*Extracted material:*
══════════

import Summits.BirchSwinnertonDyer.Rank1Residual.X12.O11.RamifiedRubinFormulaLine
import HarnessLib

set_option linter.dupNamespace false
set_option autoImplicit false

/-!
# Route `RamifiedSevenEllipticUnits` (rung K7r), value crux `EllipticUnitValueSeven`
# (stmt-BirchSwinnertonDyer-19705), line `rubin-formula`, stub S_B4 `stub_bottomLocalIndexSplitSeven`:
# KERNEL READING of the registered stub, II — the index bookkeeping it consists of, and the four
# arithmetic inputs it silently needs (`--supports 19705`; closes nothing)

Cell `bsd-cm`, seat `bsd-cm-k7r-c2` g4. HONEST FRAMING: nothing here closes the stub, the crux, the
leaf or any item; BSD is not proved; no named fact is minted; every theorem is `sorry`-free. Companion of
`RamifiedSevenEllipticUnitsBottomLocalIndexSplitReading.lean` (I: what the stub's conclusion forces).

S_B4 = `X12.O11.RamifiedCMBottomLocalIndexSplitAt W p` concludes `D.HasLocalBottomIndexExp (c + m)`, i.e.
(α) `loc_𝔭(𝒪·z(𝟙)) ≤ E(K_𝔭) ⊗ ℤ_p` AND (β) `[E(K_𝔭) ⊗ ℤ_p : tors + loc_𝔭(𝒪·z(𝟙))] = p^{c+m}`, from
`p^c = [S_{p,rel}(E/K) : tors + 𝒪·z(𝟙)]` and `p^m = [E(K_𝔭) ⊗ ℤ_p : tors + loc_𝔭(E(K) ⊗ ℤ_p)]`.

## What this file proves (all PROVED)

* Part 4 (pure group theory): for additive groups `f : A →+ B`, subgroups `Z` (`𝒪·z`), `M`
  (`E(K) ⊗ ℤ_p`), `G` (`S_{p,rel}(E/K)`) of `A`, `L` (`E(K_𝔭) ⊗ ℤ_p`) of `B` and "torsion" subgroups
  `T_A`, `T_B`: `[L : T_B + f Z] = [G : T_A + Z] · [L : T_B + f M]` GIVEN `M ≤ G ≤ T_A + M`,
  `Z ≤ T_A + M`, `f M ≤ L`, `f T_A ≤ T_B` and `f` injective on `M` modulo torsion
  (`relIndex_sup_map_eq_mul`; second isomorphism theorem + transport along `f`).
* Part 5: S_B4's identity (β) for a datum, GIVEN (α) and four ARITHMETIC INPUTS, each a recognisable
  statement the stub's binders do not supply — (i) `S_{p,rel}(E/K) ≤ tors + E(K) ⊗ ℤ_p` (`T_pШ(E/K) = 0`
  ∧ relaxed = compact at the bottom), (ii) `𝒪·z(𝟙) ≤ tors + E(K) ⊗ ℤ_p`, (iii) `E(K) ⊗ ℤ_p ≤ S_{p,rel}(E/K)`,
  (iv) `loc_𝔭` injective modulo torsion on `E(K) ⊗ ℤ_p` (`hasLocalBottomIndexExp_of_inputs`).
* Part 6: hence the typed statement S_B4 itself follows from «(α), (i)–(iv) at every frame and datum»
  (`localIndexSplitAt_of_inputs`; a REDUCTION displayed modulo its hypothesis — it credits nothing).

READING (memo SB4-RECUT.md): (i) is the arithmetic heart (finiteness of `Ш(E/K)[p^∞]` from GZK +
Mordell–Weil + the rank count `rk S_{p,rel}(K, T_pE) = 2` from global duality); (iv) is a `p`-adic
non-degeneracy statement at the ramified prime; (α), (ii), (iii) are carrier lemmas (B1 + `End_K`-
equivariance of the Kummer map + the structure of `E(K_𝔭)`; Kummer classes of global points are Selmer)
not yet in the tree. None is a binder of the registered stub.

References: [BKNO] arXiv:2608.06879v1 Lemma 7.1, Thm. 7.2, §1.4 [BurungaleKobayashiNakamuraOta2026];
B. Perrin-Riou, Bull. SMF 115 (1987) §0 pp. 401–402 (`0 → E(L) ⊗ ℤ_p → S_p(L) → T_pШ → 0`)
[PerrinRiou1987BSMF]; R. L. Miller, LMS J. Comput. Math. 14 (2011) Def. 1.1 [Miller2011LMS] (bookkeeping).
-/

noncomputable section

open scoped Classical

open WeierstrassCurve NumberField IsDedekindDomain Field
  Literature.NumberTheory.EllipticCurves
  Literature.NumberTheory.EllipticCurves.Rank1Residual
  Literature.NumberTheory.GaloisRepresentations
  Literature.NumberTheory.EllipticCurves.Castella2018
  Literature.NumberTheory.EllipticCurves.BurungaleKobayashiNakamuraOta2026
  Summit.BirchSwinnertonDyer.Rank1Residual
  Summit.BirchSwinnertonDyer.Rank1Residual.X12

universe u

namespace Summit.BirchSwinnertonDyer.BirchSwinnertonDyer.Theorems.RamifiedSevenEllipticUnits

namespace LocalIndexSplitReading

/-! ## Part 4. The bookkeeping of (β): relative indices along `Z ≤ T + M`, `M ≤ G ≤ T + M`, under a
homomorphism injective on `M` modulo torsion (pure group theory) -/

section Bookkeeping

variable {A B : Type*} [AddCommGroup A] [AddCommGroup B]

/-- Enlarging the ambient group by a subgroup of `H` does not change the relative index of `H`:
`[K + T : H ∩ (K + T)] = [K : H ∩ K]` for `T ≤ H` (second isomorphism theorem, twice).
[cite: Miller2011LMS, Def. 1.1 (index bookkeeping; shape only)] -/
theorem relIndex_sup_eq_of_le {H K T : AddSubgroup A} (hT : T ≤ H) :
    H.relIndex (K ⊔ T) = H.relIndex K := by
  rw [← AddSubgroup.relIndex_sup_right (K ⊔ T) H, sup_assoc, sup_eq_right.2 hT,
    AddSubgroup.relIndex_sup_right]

══════════

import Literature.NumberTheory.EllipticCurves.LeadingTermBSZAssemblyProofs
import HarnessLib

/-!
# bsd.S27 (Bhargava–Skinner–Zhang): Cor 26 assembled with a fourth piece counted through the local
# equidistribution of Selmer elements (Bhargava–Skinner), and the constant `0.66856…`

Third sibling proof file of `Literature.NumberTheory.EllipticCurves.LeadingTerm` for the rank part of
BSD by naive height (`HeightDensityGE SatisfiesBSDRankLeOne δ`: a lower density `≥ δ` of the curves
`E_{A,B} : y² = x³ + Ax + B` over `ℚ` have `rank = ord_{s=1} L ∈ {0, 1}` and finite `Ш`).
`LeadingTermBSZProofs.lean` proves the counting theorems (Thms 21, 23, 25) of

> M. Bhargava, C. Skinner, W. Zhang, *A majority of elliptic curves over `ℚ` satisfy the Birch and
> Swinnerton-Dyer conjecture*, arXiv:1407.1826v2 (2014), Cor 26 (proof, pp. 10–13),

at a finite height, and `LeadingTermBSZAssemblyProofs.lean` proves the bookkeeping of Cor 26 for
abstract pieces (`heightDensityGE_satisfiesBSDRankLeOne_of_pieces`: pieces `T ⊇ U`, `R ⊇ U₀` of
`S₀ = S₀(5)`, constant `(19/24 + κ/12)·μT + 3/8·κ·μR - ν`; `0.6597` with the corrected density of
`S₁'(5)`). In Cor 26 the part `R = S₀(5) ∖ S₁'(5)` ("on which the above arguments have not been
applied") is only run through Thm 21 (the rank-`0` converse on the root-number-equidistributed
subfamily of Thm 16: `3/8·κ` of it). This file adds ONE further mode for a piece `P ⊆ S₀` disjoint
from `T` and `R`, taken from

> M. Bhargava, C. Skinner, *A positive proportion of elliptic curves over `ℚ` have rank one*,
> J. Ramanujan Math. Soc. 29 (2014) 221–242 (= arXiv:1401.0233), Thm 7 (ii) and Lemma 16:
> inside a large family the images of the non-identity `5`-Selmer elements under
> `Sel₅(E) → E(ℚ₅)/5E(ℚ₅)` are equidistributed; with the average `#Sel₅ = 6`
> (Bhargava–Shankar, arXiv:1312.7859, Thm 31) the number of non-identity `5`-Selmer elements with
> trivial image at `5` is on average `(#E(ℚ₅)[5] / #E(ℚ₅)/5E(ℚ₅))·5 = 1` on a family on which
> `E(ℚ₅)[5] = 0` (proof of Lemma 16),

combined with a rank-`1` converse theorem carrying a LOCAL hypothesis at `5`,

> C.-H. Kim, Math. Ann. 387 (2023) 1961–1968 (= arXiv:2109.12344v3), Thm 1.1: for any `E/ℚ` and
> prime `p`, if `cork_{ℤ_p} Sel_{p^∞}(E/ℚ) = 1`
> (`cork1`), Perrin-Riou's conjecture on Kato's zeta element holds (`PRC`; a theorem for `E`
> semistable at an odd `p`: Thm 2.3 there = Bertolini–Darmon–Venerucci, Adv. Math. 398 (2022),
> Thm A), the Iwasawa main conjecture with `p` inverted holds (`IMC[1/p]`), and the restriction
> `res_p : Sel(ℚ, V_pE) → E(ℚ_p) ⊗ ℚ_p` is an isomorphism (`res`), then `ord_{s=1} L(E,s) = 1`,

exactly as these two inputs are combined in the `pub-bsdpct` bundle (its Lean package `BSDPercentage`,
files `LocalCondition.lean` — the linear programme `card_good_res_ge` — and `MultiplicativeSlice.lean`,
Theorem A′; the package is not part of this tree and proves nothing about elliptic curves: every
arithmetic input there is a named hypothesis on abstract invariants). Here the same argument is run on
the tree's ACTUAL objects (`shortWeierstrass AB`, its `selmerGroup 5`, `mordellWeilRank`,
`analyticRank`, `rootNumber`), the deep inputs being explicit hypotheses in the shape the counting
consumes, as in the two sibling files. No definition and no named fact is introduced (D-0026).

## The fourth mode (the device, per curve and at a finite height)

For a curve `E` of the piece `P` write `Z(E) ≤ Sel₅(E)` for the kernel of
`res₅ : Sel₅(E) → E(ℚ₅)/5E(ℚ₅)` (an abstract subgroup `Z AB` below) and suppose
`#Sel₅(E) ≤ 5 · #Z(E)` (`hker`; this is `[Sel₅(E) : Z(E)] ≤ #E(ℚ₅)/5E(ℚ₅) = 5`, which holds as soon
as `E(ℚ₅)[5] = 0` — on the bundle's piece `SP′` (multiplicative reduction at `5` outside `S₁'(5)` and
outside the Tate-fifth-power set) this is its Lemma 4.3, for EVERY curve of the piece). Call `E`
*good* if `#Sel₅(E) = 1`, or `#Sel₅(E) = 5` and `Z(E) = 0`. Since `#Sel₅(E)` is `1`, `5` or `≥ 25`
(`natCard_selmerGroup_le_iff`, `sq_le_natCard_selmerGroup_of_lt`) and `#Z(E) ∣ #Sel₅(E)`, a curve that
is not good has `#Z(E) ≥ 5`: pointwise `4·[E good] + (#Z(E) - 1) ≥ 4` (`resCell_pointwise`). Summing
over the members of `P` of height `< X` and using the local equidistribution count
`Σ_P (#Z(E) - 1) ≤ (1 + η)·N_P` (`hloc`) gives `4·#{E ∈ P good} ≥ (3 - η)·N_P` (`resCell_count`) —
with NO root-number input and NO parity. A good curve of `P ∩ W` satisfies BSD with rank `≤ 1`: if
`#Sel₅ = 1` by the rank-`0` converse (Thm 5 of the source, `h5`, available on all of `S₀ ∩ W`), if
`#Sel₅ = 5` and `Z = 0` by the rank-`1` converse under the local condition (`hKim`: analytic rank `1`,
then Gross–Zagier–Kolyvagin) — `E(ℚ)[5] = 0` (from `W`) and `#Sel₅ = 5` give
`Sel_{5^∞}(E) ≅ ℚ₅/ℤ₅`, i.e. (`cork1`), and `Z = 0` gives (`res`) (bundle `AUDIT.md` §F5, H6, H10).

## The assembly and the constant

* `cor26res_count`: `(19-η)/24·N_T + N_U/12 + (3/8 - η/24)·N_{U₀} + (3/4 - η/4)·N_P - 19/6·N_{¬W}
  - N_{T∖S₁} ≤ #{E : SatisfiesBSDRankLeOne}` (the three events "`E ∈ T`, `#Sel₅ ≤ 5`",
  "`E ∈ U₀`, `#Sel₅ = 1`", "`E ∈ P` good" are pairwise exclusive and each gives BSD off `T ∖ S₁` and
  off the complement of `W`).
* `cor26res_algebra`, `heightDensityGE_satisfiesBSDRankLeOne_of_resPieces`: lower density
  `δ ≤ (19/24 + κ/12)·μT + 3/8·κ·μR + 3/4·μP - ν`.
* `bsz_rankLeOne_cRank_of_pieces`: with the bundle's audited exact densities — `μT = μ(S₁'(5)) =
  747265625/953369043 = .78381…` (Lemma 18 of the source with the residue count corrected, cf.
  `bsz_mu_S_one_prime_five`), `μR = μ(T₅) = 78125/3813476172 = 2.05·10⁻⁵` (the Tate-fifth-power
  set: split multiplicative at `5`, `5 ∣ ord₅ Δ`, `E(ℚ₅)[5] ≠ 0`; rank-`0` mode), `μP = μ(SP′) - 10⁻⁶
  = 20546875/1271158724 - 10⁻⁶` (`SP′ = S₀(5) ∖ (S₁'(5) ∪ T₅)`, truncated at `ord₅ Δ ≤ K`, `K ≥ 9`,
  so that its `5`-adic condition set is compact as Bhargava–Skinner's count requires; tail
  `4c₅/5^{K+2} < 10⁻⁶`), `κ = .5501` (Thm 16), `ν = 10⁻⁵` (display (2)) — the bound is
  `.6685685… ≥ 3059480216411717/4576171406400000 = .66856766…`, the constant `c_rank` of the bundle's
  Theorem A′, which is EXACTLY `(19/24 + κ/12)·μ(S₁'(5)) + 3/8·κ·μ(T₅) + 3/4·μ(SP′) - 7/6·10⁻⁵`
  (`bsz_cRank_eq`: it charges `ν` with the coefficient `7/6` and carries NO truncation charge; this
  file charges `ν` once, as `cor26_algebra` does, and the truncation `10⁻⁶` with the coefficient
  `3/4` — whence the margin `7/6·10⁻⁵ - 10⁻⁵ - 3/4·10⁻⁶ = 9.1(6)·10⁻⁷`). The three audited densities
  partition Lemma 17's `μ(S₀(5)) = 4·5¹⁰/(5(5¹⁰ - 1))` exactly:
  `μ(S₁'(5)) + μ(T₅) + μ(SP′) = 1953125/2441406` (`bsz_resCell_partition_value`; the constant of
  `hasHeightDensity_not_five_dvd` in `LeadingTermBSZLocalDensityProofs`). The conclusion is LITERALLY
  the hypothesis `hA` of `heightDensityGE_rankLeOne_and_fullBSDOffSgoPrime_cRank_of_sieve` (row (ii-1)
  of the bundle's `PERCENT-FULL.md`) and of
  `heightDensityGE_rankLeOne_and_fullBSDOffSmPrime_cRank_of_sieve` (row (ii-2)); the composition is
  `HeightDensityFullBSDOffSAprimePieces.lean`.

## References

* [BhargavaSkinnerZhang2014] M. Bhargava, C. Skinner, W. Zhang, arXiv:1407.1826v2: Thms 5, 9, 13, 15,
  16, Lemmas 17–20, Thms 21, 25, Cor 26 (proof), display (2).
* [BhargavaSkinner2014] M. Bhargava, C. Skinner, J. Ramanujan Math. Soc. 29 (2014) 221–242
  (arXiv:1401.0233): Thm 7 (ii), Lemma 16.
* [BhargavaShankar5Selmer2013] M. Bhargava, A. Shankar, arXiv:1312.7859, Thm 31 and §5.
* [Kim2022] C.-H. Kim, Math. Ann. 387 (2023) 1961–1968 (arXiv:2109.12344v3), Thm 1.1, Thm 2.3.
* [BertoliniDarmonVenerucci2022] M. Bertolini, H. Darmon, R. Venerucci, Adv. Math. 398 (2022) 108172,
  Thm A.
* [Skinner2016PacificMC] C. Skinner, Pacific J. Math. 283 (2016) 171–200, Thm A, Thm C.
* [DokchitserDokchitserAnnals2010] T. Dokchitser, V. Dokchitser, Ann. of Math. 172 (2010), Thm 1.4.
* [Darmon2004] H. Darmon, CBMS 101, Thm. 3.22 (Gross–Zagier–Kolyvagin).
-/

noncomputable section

══════════

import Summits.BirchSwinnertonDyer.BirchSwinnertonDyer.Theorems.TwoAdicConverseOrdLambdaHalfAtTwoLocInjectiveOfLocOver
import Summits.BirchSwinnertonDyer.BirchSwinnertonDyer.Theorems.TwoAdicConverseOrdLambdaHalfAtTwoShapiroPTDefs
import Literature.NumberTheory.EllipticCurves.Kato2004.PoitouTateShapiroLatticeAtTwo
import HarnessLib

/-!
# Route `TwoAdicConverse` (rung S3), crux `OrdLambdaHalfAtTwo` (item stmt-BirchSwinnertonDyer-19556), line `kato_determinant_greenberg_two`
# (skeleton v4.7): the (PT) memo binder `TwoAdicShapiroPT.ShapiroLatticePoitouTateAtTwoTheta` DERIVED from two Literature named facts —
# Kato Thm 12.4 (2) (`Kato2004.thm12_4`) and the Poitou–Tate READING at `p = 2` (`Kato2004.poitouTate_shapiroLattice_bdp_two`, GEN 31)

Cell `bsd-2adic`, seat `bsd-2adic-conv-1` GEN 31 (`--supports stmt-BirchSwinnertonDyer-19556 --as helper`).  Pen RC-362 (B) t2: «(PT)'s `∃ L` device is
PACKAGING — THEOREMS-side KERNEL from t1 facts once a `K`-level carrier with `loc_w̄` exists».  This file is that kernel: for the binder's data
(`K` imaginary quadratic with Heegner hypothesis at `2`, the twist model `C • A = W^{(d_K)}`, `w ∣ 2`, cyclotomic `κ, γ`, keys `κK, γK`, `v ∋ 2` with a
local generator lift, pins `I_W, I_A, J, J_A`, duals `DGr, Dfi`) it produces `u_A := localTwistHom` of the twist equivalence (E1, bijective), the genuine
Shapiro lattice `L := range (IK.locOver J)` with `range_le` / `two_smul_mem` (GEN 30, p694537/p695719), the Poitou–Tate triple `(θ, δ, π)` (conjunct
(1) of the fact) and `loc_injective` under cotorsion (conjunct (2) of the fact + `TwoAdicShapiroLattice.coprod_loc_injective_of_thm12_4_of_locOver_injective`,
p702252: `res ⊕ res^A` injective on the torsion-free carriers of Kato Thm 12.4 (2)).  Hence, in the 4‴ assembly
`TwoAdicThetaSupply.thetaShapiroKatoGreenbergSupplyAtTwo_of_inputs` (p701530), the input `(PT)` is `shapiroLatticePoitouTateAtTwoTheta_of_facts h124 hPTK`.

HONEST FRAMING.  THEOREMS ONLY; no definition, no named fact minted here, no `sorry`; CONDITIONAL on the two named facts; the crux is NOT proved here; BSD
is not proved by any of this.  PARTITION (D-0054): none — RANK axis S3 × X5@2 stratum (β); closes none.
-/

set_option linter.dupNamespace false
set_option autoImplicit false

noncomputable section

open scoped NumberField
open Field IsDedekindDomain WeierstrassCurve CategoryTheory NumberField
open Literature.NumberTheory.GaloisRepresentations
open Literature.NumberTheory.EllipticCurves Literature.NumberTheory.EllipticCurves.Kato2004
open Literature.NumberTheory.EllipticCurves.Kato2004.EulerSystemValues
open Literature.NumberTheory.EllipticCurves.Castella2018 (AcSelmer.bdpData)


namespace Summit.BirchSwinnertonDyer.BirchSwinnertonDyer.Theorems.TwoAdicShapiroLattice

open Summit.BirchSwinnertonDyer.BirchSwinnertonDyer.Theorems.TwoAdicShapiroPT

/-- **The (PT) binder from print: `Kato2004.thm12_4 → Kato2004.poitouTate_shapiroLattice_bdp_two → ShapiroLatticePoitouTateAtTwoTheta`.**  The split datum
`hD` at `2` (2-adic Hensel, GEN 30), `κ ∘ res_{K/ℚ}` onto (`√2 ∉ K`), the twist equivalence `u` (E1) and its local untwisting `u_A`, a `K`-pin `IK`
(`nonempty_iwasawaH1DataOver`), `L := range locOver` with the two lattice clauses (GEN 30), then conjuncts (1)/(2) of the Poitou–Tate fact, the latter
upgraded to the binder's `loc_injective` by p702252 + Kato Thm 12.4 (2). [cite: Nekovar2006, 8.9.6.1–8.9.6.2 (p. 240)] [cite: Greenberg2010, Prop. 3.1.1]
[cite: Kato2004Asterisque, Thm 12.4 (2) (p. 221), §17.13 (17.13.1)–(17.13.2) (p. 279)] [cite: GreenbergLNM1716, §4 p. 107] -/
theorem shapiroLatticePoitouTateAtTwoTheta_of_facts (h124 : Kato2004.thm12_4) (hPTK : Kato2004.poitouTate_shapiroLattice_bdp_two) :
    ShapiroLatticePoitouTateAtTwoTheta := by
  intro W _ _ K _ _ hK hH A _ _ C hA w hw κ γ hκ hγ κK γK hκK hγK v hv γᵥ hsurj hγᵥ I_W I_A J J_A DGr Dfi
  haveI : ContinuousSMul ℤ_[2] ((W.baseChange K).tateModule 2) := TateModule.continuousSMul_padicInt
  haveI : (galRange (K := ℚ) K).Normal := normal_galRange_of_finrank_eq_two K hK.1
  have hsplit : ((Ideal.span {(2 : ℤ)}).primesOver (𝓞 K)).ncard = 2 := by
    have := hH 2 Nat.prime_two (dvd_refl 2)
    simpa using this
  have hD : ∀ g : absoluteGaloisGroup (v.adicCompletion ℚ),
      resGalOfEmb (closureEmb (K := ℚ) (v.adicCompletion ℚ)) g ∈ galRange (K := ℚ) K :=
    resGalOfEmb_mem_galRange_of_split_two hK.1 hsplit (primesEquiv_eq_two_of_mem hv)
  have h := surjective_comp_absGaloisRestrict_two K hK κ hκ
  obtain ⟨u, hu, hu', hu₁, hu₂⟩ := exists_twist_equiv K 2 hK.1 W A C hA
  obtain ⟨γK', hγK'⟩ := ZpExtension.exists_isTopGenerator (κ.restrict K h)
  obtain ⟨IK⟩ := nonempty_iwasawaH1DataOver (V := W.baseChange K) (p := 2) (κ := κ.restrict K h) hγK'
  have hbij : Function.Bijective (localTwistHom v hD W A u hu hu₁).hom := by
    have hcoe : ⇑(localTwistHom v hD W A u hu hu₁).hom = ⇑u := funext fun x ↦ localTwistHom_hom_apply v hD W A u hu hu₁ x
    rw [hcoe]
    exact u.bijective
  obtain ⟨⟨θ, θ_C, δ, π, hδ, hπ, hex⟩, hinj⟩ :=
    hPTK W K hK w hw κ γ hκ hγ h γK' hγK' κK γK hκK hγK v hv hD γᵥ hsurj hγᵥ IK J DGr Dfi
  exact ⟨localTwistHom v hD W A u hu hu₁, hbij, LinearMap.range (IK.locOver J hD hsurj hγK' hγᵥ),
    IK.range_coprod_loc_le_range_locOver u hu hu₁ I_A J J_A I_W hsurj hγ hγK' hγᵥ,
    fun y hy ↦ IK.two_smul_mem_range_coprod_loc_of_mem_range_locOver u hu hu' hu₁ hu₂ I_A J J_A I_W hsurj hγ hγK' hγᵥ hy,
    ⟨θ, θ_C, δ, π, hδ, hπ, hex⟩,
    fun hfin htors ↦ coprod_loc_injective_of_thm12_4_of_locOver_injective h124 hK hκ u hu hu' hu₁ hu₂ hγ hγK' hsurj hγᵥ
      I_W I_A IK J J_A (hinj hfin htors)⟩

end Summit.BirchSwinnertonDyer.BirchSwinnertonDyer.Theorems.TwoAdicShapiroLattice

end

══════════

*Directions for this task:*
Your response should contain each line of the listing in which the word "Thms" occurs.

*Answer for this exercise:*
`LeadingTermBSZProofs.lean` proves the counting theorems (Thms 21, 23, 25) of
* [BhargavaSkinnerZhang2014] M. Bhargava, C. Skinner, W. Zhang, arXiv:1407.1826v2: Thms 5, 9, 13, 15,
  16, Lemmas 17–20, Thms 21, 25, Cor 26 (proof), display (2).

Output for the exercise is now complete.